Stored data
-.-.-
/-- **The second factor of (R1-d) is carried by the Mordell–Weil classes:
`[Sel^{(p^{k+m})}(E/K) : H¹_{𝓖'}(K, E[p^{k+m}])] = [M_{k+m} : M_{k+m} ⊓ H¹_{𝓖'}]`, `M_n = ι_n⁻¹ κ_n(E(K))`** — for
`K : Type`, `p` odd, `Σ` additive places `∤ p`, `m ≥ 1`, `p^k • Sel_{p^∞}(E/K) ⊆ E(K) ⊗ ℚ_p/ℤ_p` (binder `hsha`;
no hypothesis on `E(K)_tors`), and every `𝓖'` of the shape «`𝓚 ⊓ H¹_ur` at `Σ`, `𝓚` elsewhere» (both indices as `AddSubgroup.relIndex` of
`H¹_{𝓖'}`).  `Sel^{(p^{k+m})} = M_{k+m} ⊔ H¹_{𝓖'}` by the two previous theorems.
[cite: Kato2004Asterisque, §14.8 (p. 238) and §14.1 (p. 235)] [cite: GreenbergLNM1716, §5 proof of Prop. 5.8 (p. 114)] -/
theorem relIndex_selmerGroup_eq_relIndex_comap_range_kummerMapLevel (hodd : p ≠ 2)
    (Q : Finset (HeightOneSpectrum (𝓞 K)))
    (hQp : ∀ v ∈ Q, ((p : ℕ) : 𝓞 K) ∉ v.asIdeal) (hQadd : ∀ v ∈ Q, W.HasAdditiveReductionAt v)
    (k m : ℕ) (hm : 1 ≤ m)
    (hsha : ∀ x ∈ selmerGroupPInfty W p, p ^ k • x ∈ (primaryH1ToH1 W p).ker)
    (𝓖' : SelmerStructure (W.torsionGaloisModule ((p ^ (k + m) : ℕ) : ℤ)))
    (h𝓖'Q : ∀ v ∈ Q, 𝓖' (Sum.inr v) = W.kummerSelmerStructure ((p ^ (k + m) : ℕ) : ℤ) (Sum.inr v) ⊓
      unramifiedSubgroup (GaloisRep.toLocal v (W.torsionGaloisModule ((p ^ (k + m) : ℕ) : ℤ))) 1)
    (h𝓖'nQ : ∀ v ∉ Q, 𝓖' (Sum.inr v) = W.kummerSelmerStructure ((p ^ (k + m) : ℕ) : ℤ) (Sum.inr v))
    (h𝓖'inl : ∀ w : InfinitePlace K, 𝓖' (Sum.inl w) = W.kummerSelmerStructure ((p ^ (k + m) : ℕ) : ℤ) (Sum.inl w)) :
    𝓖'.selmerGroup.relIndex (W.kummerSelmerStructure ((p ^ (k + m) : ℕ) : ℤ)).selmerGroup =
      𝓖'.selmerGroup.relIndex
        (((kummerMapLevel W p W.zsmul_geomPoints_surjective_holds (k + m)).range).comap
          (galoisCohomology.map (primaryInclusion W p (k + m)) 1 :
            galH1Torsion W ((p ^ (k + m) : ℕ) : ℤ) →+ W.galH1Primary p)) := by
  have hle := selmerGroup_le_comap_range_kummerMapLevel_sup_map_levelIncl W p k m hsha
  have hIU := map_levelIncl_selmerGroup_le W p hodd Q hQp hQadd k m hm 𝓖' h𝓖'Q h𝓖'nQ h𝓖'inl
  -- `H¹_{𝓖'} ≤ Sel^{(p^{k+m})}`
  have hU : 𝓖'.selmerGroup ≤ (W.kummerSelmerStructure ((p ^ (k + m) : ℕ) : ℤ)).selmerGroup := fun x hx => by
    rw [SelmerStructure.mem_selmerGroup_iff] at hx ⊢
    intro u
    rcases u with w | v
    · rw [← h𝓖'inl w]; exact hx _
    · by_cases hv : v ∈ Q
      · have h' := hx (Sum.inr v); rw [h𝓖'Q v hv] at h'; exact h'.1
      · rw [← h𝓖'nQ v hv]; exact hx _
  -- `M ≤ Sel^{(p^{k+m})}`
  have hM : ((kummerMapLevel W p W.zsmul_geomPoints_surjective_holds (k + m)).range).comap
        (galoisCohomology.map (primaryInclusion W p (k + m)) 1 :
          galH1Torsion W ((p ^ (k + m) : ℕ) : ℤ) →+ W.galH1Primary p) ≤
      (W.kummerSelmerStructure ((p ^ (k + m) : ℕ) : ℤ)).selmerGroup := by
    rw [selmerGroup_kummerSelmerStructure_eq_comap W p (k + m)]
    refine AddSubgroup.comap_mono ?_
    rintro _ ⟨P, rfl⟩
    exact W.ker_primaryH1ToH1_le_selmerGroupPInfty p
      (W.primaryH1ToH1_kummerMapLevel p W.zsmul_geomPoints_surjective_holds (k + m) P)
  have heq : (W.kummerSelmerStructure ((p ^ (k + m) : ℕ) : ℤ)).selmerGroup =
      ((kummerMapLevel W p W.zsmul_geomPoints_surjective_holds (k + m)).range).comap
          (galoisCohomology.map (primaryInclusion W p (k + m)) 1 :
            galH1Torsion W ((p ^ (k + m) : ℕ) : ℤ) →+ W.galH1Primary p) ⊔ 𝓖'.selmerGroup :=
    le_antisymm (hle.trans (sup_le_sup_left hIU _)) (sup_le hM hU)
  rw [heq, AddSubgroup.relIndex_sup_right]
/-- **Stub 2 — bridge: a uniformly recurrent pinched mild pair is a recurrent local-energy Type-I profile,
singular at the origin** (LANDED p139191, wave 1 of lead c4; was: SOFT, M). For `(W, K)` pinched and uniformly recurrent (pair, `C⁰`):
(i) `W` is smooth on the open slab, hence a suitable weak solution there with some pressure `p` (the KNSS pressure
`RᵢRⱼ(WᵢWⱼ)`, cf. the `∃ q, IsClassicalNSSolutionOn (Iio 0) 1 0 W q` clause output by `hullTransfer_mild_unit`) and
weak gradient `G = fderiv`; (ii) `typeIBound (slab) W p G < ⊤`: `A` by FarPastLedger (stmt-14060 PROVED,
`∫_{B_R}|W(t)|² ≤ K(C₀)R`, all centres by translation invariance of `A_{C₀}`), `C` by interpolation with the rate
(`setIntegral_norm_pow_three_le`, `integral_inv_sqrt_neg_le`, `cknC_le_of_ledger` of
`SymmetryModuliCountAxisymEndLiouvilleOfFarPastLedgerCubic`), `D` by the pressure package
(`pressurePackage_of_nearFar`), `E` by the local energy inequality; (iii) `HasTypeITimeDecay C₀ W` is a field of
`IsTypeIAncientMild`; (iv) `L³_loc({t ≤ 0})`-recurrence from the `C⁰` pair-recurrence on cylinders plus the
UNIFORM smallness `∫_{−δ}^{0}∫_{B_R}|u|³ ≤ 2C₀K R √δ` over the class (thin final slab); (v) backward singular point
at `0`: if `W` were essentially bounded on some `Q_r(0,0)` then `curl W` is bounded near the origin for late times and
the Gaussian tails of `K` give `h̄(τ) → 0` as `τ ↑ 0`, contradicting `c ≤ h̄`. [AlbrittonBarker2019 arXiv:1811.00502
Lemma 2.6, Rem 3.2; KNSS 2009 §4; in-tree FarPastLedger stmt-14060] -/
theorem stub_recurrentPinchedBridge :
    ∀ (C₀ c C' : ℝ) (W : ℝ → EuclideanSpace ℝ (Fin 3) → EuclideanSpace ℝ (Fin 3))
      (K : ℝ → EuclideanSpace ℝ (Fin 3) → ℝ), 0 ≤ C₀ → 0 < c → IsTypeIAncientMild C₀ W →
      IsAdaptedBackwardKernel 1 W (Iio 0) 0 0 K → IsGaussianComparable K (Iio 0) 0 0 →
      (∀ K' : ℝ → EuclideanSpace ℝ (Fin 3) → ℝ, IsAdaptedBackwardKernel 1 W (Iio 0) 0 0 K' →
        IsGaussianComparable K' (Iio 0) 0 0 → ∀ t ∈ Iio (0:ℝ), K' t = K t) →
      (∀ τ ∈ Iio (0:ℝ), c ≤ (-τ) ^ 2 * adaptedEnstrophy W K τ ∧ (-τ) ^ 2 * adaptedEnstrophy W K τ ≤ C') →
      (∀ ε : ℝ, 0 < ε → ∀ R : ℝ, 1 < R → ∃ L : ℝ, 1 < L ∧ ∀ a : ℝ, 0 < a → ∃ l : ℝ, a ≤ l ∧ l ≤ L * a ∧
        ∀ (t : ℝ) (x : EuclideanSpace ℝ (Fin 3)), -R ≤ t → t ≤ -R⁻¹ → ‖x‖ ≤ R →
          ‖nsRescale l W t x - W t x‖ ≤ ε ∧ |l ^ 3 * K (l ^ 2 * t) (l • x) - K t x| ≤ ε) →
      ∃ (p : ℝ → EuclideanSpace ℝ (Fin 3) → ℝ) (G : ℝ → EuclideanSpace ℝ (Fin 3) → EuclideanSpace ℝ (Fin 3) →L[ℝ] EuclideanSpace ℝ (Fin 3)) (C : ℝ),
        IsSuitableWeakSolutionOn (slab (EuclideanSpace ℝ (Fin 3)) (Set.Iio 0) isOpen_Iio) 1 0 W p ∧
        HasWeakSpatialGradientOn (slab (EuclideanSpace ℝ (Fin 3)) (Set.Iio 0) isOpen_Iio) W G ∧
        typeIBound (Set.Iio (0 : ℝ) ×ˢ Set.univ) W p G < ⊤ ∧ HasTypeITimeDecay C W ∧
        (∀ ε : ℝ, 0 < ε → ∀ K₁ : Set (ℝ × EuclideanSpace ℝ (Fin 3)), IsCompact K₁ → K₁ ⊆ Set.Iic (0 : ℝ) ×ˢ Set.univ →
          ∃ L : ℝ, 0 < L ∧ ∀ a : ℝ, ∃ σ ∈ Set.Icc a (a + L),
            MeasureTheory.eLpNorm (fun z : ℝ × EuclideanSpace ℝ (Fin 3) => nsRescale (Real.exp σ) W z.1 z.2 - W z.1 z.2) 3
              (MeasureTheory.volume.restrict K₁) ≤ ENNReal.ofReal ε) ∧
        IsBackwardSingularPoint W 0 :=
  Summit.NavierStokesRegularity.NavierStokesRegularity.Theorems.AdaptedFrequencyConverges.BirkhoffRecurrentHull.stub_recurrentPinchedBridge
-.-.-
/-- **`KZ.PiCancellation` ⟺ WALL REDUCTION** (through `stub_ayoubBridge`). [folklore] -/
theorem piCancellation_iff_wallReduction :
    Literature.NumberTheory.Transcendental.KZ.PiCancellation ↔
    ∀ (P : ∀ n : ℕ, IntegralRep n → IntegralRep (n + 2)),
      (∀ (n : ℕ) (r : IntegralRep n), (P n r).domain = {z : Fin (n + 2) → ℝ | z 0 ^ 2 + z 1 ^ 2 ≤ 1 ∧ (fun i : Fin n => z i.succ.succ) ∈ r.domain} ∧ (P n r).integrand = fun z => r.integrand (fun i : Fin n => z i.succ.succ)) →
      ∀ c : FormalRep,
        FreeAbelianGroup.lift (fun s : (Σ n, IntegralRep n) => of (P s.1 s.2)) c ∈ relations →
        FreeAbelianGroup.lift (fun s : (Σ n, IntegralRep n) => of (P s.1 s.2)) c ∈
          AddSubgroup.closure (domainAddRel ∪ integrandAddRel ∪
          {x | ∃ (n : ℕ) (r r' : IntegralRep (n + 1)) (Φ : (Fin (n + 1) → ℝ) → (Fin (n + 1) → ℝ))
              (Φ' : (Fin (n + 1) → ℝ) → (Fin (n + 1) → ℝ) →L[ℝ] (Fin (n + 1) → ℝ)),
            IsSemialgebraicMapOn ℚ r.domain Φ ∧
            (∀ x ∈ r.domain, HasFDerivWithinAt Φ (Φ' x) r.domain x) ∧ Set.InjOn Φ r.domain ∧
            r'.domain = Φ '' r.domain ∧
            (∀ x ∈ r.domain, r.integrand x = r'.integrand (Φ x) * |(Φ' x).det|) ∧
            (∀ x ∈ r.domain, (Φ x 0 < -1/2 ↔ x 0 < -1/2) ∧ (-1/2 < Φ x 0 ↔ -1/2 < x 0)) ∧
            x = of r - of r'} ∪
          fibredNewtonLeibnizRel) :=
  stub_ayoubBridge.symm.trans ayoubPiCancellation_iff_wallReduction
-.-.-
Task requirements => Where the word "hsha" shows up in a line of the entries above, copy that line.

Result =>
`K : Type`, `p` odd, `Σ` additive places `∤ p`, `m ≥ 1`, `p^k • Sel_{p^∞}(E/K) ⊆ E(K) ⊗ ℚ_p/ℤ_p` (binder `hsha`;
    (hsha : ∀ x ∈ selmerGroupPInfty W p, p ^ k • x ∈ (primaryH1ToH1 W p).ker)
  have hle := selmerGroup_le_comap_range_kummerMapLevel_sup_map_levelIncl W p k m hsha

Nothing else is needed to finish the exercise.